# [EXERCISE INSTRUCTIONS]
Your output should be the line with "have hΘ : ContDiff" and all following lines of the data below, through the end, repeated exactly.

# [DATA IN THIS EXERCISE]
omit [MeasurableSpace ↥(arch (↥(maximalRealSubfield L)) L (IsCMField.complexConj L) 3 (Matrix.diagonal α))] [BorelSpace ↥(arch (↥(maximalRealSubfield L)) L (IsCMField.complexConj L) 3 (Matrix.diagonal α))] [MeasurableSpace (↥(unitaryGroupOfForm (starRingEnd ℂ) J) ⧸ torusU (starRingEnd ℂ) J)] [BorelSpace (↥(unitaryGroupOfForm (starRingEnd ℂ) J) ⧸ torusU (starRingEnd ℂ) J)] in
include hJ in
/-- **THE CONE CHART WITH SMOOTH READINGS IS `C^∞`** — the all-orders twin of ★ `continuousOn_coneChart_of_block`: if the descended function reads `aM = ΘM ∘ (↑↑↑·)` with `ΘM` smooth
on `M₃(L ⊗ ℝ)` (★ (aM-SMOOTH) p850672), the block embedding reads `↑↑↑(eM⁻¹(b, 1)) = Λ(↑↑b)` with `Λ` smooth (★ (eM-SMOOTH) p850755 with ★ p850499 [8]), the spectator reads
`↑↑↑(eM⁻¹(1, ρ c)) = Rρ(c)` with `Rρ` smooth ([10] + the chart, ★ `contDiff_coe_gprimeTorus`) and `ϑ` is smooth, then
**`c ↦ ∫_{K×N} aM(eM⁻¹(k · (e^{iϑ(c)} · a(x_c∕2) n a(x_c∕2)) · k⁻¹, ρ(c))) d(κ_K ⊗ μ_N)` is `C^∞` on the whole coordinate space** — ★ (A0-smooth) `contDiff_integral_prod_conj_hypBlockGL_half_param`
with the parameter space `Q :=` the coordinates and the ambient function `f (c, B) := ΘM (Λ B · Rρ c)`. [cite: Varadarajan1989, §6.4 Thm 23] [cite: Rogawski1990, §8.2 p. 119]
[cite: HormanderALPDO1, Thm. 1.1.9] -/
theorem contDiff_coneChart_of_smooth (hK : IsCompact (K : Set ↥(unitaryGroupOfForm (starRingEnd ℂ) J))) [IsHaarMeasure κK] [IsHaarMeasure μN]
    {aM : ↥(Subgroup.centralizer ({s} : Set ↥(arch (↥(maximalRealSubfield L)) L (IsCMField.complexConj L) 3 (Matrix.diagonal α)))) → ℂ} (haMs : HasCompactSupport aM)
    (ΘM : Matrix (Fin 3) (Fin 3) (mixedSpace L) → ℂ) (hΘM : ContDiff ℝ ∞ ΘM)
    (haM : ∀ m : ↥(Subgroup.centralizer ({s} : Set ↥(arch (↥(maximalRealSubfield L)) L (IsCMField.complexConj L) 3 (Matrix.diagonal α)))), aM m = ΘM ((((m : ↥(Subgroup.centralizer ({s} : Set ↥(arch (↥(maximalRealSubfield L)) L (IsCMField.complexConj L) 3 (Matrix.diagonal α))))) : ↥(arch (↥(maximalRealSubfield L)) L (IsCMField.complexConj L) 3 (Matrix.diagonal α))) : GL (Fin 3) (mixedSpace L)) : Matrix (Fin 3) (Fin 3) (mixedSpace L)))
    (Λ : Matrix (Fin 2) (Fin 2) ℂ → Matrix (Fin 3) (Fin 3) (mixedSpace L)) (hΛ : ContDiff ℝ ∞ Λ)
    (hΛb : ∀ b : ↥(unitaryGroupOfForm (starRingEnd ℂ) J), ((((eM.symm (b, 1) : ↥(Subgroup.centralizer ({s} : Set ↥(arch (↥(maximalRealSubfield L)) L (IsCMField.complexConj L) 3 (Matrix.diagonal α))))) : ↥(arch (↥(maximalRealSubfield L)) L (IsCMField.complexConj L) 3 (Matrix.diagonal α))) : GL (Fin 3) (mixedSpace L)) : Matrix (Fin 3) (Fin 3) (mixedSpace L)) = Λ ((b : GL (Fin 2) ℂ) : Matrix (Fin 2) (Fin 2) ℂ))
    (Rρ : ({w : InfinitePlace L // IsComplex w} → Fin 3 → ℝ) → Matrix (Fin 3) (Fin 3) (mixedSpace L)) (hRρ : ContDiff ℝ ∞ Rρ)
    (hρR : ∀ c, ((((eM.symm (1, ρ c) : ↥(Subgroup.centralizer ({s} : Set ↥(arch (↥(maximalRealSubfield L)) L (IsCMField.complexConj L) 3 (Matrix.diagonal α))))) : ↥(arch (↥(maximalRealSubfield L)) L (IsCMField.complexConj L) 3 (Matrix.diagonal α))) : GL (Fin 3) (mixedSpace L)) : Matrix (Fin 3) (Fin 3) (mixedSpace L)) = Rρ c)
    (hϑ : ContDiff ℝ ∞ ϑ) :
    ContDiff ℝ ∞ fun c : {w : InfinitePlace L // IsComplex w} → Fin 3 → ℝ => ∫ q : ↥K × ↥(unipotentU (starRingEnd ℂ) J),
        aM (eM.symm (((q.1 : ↥(unitaryGroupOfForm (starRingEnd ℂ) J)) *
          ((⟨hypBlockGL 0 (ϑ c), hypBlockGL_mem_of_eq_over hJ 0 (ϑ c)⟩ : ↥(unitaryGroupOfForm (starRingEnd ℂ) J)) *
            (⟨hypBlockGL (c w 0 / 2) 0, hypBlockGL_mem_of_eq_over hJ (c w 0 / 2) 0⟩ : ↥(unitaryGroupOfForm (starRingEnd ℂ) J)) *
            (q.2 : ↥(unitaryGroupOfForm (starRingEnd ℂ) J)) *
            (⟨hypBlockGL (c w 0 / 2) 0, hypBlockGL_mem_of_eq_over hJ (c w 0 / 2) 0⟩ : ↥(unitaryGroupOfForm (starRingEnd ℂ) J))) *
          (q.1 : ↥(unitaryGroupOfForm (starRingEnd ℂ) J))⁻¹), ρ c)) ∂(κK.prod μN) := by
  -- the parametrised block function and its smooth ambient reading `f (c, B) = ΘM (Λ B · Rρ c)`
  obtain ⟨F, hF⟩ : ∃ F : ({w : InfinitePlace L // IsComplex w} → Fin 3 → ℝ) → ↥(unitaryGroupOfForm (starRingEnd ℂ) J) → ℂ, F = fun c b => aM (eM.symm (b, ρ c)) := ⟨_, rfl⟩
  obtain ⟨f, hf⟩ : ∃ f : ({w : InfinitePlace L // IsComplex w} → Fin 3 → ℝ) × Matrix (Fin 2) (Fin 2) ℂ → ℂ, f = fun p => ΘM (Λ p.2 * Rρ p.1) := ⟨_, rfl⟩
  have hfs : ContDiff ℝ ∞ f := by
    rw [hf]
    exact hΘM.comp ((hΛ.comp contDiff_snd).mul (hRρ.comp contDiff_fst))
  have hFf : ∀ c b, F c b = f (c, ((b : GL (Fin 2) ℂ) : Matrix (Fin 2) (Fin 2) ℂ)) := by
    intro c b
    rw [hF, hf]
    dsimp only
    have hsplit : eM.symm (b, ρ c) = eM.symm (b, 1) * eM.symm (1, ρ c) := by
      rw [← map_mul, Prod.mk_mul_mk, mul_one, one_mul]
    rw [haM, hsplit, Subgroup.coe_mul, Subgroup.coe_mul, Units.val_mul, hΛb, hρR]
  have hS₀ : IsCompact (Prod.fst '' (eM '' tsupport aM)) := (haMs.isCompact.image eM.continuous).image continuous_fst
  have hFS : ∀ c (g : ↥(unitaryGroupOfForm (starRingEnd ℂ) J)), g ∉ Prod.fst '' (eM '' tsupport aM) → F c g = 0 := by
    intro c g hg
    rw [hF]
    by_contra h
    exact hg ⟨(g, ρ c), ⟨eM.symm (g, ρ c), subset_tsupport _ h, eM.apply_symm_apply _⟩, rfl⟩
  have hG := contDiff_integral_prod_conj_hypBlockGL_half_param hJ κK μN hK F f hfs hFf hS₀ hFS
  have hΘ : ContDiff ℝ ∞ fun c : {w : InfinitePlace L // IsComplex w} → Fin 3 → ℝ => (c, c w 0, ϑ c) :=
    contDiff_id.prodMk ((contDiff_apply_apply ℝ ℝ w 0).prodMk hϑ)
  have h := hG.comp hΘ
  rw [hF] at h
  simpa only [Function.comp_def] using h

# [RESULT FOR THIS EXERCISE]
  have hΘ : ContDiff ℝ ∞ fun c : {w : InfinitePlace L // IsComplex w} → Fin 3 → ℝ => (c, c w 0, ϑ c) :=
    contDiff_id.prodMk ((contDiff_apply_apply ℝ ℝ w 0).prodMk hϑ)
  have h := hG.comp hΘ
  rw [hF] at h
  simpa only [Function.comp_def] using h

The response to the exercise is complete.